Heathcliff, les ve a él y a Catalina Earnshaw, todas las noches de lluvia, siempre que mira por las ventanas

de su habitación. Y a mí me sucedió una cosa muy rara hace alrededor de un mes. Había ido a la «Granja»

una oscura noche que amenazaba tempestad, y al volver a las «Cumbres» encontré a un muchacho que

conducía una oveja y dos corderos. Lloraba desconsoladamente, y me figuré que los corderos eran rebeldes

y no se dejaban llevar.

-¿Qué te pasa? -le pregunté.

-Ahí abajo están Heathcliff y una mujer -balbució- y no me atrevo a pasar, porque quieren atraparme.

Yo no vi nada, pero ni él ni las ovejas quisieron seguir su camino, y entonces le dije que siguiera otro.

Seguramente iba pensando, mientras andaba a campo traviesa, en las tonterías que habría oído contar e

imaginaría ver el fantasma. Pero el caso es que ahora no me gusta salir de noche, ni me agrada quedarme

sola en esta casa tan sombría. No lo puedo remediar. Así que tendré una gran alegría en que los primos se

vayan a la «Granja.»

¿Así que se instalan en la «Granja»?

-En cuanto se casen, y piensan hacerlo el día de año nuevo.

-¿Quién se queda a vivir aquí?

-José, y quizá un mozo para acompañarle. Se arreglarán en la cocina y cerraremos el resto de la casa.

-A disposición de los espectros que quieran habitar en ella, ¿no?

-No, señor Lockwood -contestó Elena moviendo la cabeza-. Yo creo que los muertos reposan en sus

tumbas, pero, sin embargo, no se debe hablar de ellos con esa frivolidad.

Rechinó la puerta del jardín. Los paseantes volvían a casa.

Al verlos pararse en la puerta para mirar una vez más la luna -o más exactamente, para mirarse el uno al

otro a la luz lunar-, sentí otra vez un irresistible impulso de marcharme. Así que, deslizando un pequeño

obsequio en la mano de la señora Dean, y desoyendo sus protestas por la brusquedad con que me marchaba,

salí por la cocina mientras los novios abrían la puerta del salón. Esta manera de partir hubiera confirmado

las opiniones de José sobre los que suponía escarceos amorosos de su compañera de servicio, a no haberle

dado una garantía de mi honorable respetabilidad el sonido de una moneda de oro que arrojé a sus pies.

Al alejarme, di un rodeo para pasar al lado de la iglesia.
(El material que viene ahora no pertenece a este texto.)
import Mathlib.Analysis.Convex.PathConnected
import Mathlib.Analysis.Convex.Contractible
import Mathlib.AlgebraicTopology.FundamentalGroupoid.SimplyConnected
import Mathlib.Topology.Homotopy.Path
import HarnessLib

/-!
# A twist along a transversal arc: `T ∘ α ≃ α · c`

Topic `Literature/AlgebraicTopology/FundamentalGroup`; a generic homotopy lemma written for the
Dehn–Nielsen–Baer seat (`Literature/Topology/FourManifolds/DehnNielsenBaerSurface.lean`, W2.3: the
action of the realised Dehn twists on the marking).  A Dehn twist `T` along an annulus is, on the
annulus, `x ↦ θ(λ(x), x)` for a flow `θ` and a profile `λ` rising from `0` to a full period; along an
arc `α` crossing the annulus, `T ∘ α` is the arc "dragged around", and the two-parameter family
`F(u, t) = θ(u λ(t), α(t))` exhibits `T ∘ α` as homotopic to `α` followed by the closed orbit at the
exit point.  Here, in the generality of a continuous "flow-like" map `θ : ℝ × X → X` with
`θ(0, ·) = id`:

* `homotopic_map_of_square` — **the square lemma**: for `F : C(ℝ × ℝ, X)` the two edge paths of the
  unit square from `(0,0)` to `(1,1)` have homotopic images (the plane is simply connected);
* `TwistAlongArc.homotopic_twist_arc` — **`T ∘ α ≃ α · c` rel end points**, where
  `(T ∘ α)(t) = θ(λ t, α t)`, `λ 0 = 0`, and `c(u) = θ(u λ(1), α 1)` is a loop
  (`θ(λ 1, α 1) = α 1`).

Everything is proved; no named facts (D-0026).

## References

* B. Farb, D. Margalit, *A primer on mapping class groups* (2012), §3.1.1 (the action of a Dehn
  twist on curves crossing its annulus), Prop. 3.2. [FarbMargalit2012]
* A. Hatcher, *Algebraic Topology* (2002), §1.1. [HatcherAT2002]
-/

open scoped unitInterval Topology
open Set Function

noncomputable section

namespace Literature.AlgebraicTopology.FundamentalGroup

variable {X : Type*} [TopologicalSpace X]

/-! ### §1 The square lemma -/

/-- **The square lemma**: for a continuous map `F` of the plane, the images of the two edge paths
`(0,0) → (1,0) → (1,1)` and `(0,0) → (0,1) → (1,1)` of the unit square are homotopic rel end points
(the plane is simply connected). [cite: HatcherAT2002, §1.1] -/
theorem homotopic_map_of_square (F : C(ℝ × ℝ, X)) :
    (((Path.segment ((0 : ℝ), (0 : ℝ)) (1, 0)).trans (Path.segment ((1 : ℝ), (0 : ℝ)) (1, 1))).map
        F.continuous).Homotopic
      (((Path.segment ((0 : ℝ), (0 : ℝ)) (0, 1)).trans (Path.segment ((0 : ℝ), (1 : ℝ)) (1, 1))).map
        F.continuous) :=
  (SimplyConnectedSpace.paths_homotopic _ _).map F

/-! ### §2 The twist along a transversal arc -/

namespace TwistAlongArc

variable (θ : C(ℝ × X, X)) {a b : X} (α : Path a b) (lam : C(I, ℝ))

/-- The two-parameter family `F(u, t) = θ(u λ(t), α(t))` on the plane (clamped to the square). [folklore] -/
def family : C(ℝ × ℝ, X) :=
  θ.comp ⟨fun p : ℝ × ℝ => ((projIcc 0 1 zero_le_one p.1 : ℝ) * lam (projIcc 0 1 zero_le_one p.2),
      α.extend p.2),
    ((continuous_subtype_val.comp (continuous_projIcc.comp continuous_fst)).mul
      (lam.continuous.comp (continuous_projIcc.comp continuous_snd))).prodMk
      (α.continuous_extend.comp continuous_snd)⟩

/-- `F`, evaluated. [folklore] -/
theorem family_apply (p : ℝ × ℝ) :
    family θ α lam p = θ (((projIcc 0 1 zero_le_one p.1 : ℝ) * lam (projIcc 0 1 zero_le_one p.2)),
      α.extend p.2) := rfl

variable {θ α lam}

/-- The bottom edge of the family is constant when `θ(0, ·) = id` and `λ(0) = 0`. [folklore] -/
theorem family_bottom (hθ : ∀ x, θ (0, x) = x) (h0 : lam 0 = 0) (u : ℝ) : family θ α lam (u, 0) = a := by
  rw [family_apply]
  have h1 : projIcc (0 : ℝ) 1 zero_le_one (0 : ℝ) = 0 := Subtype.ext (by simp [projIcc])
  dsimp only
  rw [h1, h0, mul_zero, Path.extend_zero, hθ]

/-- **The closed orbit at the exit point**: `c(u) = θ(u λ(1), α(1))`, a loop when
`θ(λ 1, α 1) = α 1`. [folklore] -/
def orbitLoop (hθ : ∀ x, θ (0, x) = x) (hper : θ (lam 1, b) = b) : Path b b where
  toFun u := θ ((u : ℝ) * lam 1, b)
  continuous_toFun := θ.continuous.comp ((continuous_subtype_val.mul continuous_const).prodMk continuous_const)
  source' := by simp [hθ]
  target' := by simp [hper]

/-- The orbit loop, evaluated. [folklore] -/
theorem orbitLoop_apply (hθ : ∀ x, θ (0, x) = x) (hper : θ (lam 1, b) = b) (u : I) :
    orbitLoop hθ hper u = θ ((u : ℝ) * lam 1, b) := rfl

variable (α) in
/-- **The twisted arc** `t ↦ θ(λ(t), α(t))`. [folklore] -/
def twistArc (hθ : ∀ x, θ (0, x) = x) (h0 : lam 0 = 0) (hper : θ (lam 1, b) = b) : Path a b where
  toFun t := θ (lam t, α t)
  continuous_toFun := θ.continuous.comp (lam.continuous.prodMk α.continuous)
  source' := by simp [h0, hθ]
  target' := by simp [hper]

/-- The twisted arc, evaluated. [folklore] -/
theorem twistArc_apply (hθ : ∀ x, θ (0, x) = x) (h0 : lam 0 = 0) (hper : θ (lam 1, b) = b) (t : I) :
    twistArc α hθ h0 hper t = θ (lam t, α t) := rfl

/-- **`T ∘ α ≃ α · c` rel end points**: the twisted arc is homotopic to the arc followed by the
closed orbit at its exit point. [cite: FarbMargalit2012, §3.1.1 and Prop. 3.2] -/
theorem homotopic_twistArc (hθ : ∀ x, θ (0, x) = x) (h0 : lam 0 = 0) (hper : θ (lam 1, b) = b) :
    (twistArc α hθ h0 hper).Homotopic (α.trans (orbitLoop hθ hper)) := by
  have hsq := homotopic_map_of_square (family θ α lam)
  -- identify the four edges
  have hbot : ((Path.segment ((0 : ℝ), (0 : ℝ)) (1, 0)).map (family θ α lam).continuous) =
      (Path.refl a).cast (family_bottom hθ h0 0) (family_bottom hθ h0 1) := by
    apply Path.ext
    funext u
    rw [Path.map_coe, comp_apply, Path.cast_coe, Path.refl_apply, Path.segment_apply]
    have : AffineMap.lineMap ((0 : ℝ), (0 : ℝ)) ((1 : ℝ), (0 : ℝ)) (u : ℝ) = ((u : ℝ), 0) := by
      rw [AffineMap.lineMap_apply_module]; ext <;> simp
    rw [this, family_bottom hθ h0]
  have hright : ((Path.segment ((1 : ℝ), (0 : ℝ)) (1, 1)).map (family θ α lam).continuous) =
      (twistArc α hθ h0 hper).cast (family_bottom hθ h0 1)
        (by rw [family_apply]; simp [projIcc_right, hper]) := by
    apply Path.ext
    funext t
    rw [Path.map_coe, comp_apply, Path.cast_coe, twistArc_apply, Path.segment_apply]
    have : AffineMap.lineMap ((1 : ℝ), (0 : ℝ)) ((1 : ℝ), (1 : ℝ)) (t : ℝ) = ((1 : ℝ), (t : ℝ)) := by
      rw [AffineMap.lineMap_apply_module]; ext <;> simp
    rw [this, family_apply]
    simp [projIcc_right, projIcc_val zero_le_one t]
  have hleft : ((Path.segment ((0 : ℝ), (0 : ℝ)) (0, 1)).map (family θ α lam).continuous) =
      α.cast (family_bottom hθ h0 0) (by rw [family_apply]; simp [projIcc_left, hθ]) := by
    apply Path.ext
    funext t
    rw [Path.map_coe, comp_apply, Path.cast_coe, Path.segment_apply]
    have : AffineMap.lineMap ((0 : ℝ), (0 : ℝ)) ((0 : ℝ), (1 : ℝ)) (t : ℝ) = ((0 : ℝ), (t : ℝ)) := by
      rw [AffineMap.lineMap_apply_module]; ext <;> simp
    rw [this, family_apply]
    simp [projIcc_left, projIcc_val zero_le_one t, hθ]
  have htop : ((Path.segment ((0 : ℝ), (1 : ℝ)) (1, 1)).map (family θ α lam).continuous) =
      (orbitLoop hθ hper).cast (by rw [family_apply]; simp [projIcc_left, hθ])
        (by rw [family_apply]; simp [projIcc_right, hper]) := by
    apply Path.ext
    funext u
    rw [Path.map_coe, comp_apply, Path.cast_coe, orbitLoop_apply, Path.segment_apply]
    have : AffineMap.lineMap ((0 : ℝ), (1 : ℝ)) ((1 : ℝ), (1 : ℝ)) (u : ℝ) = ((u : ℝ), (1 : ℝ)) := by
      rw [AffineMap.lineMap_apply_module]; ext <;> simp
    rw [this, family_apply]
    simp [projIcc_right, projIcc_val zero_le_one u]
  rw [Path.map_trans, Path.map_trans, hbot, hright, hleft, htop] at hsq
  -- remove the casts and the constant bottom edge
  have key : ∀ {a' a'' b' b'' : X} (ha' : a' = a) (ha'' : a'' = a) (hb' : b' = b) (hb'' : b'' = b),
      (((Path.refl a).cast ha' ha'').trans ((twistArc α hθ h0 hper).cast ha'' hb'')).Homotopic
        ((α.cast ha' hb').trans ((orbitLoop hθ hper).cast hb' hb'')) →
      (twistArc α hθ h0 hper).Homotopic (α.trans (orbitLoop hθ hper)) := by
    rintro a' a'' b' b'' rfl rfl rfl rfl h
    simp only [Path.cast_rfl_rfl] at h
    exact (Path.Homotopic.refl_trans _).symm.trans h
  exact key _ _ _ _ hsq

end TwistAlongArc

end Literature.AlgebraicTopology.FundamentalGroup

end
Observé cuánto había avanzado en siete meses la

progresiva ruina del edificio. Más de una ventana ostentaba negros agujeros en lugar de cristales, y aquí y

allá sobresalían pizarras sobre el alero, desgastado por las lluvias del otoño.

A poco, vi las tres lápidas sepulcrales, colocadas en un terraplén, cerca del páramo. La del centro estaba

amarillenta y cubierta de matojos, la de Linton tan sólo ornada por el musgo y la hierba que crecían a su

pie, y la de Heathcliff completamente desnuda.

Yo me detuve allí, cara al cielo sereno. Y siguiendo con los ojos el vuelo de las libélulas entre las plantas

silvestres y las campanillas, y oyendo el rumor de la suave brisa entre el césped, me admiré de que alguien

pudiera atribuir inquietos sueños a los que descansaban en tan quietas tumbas.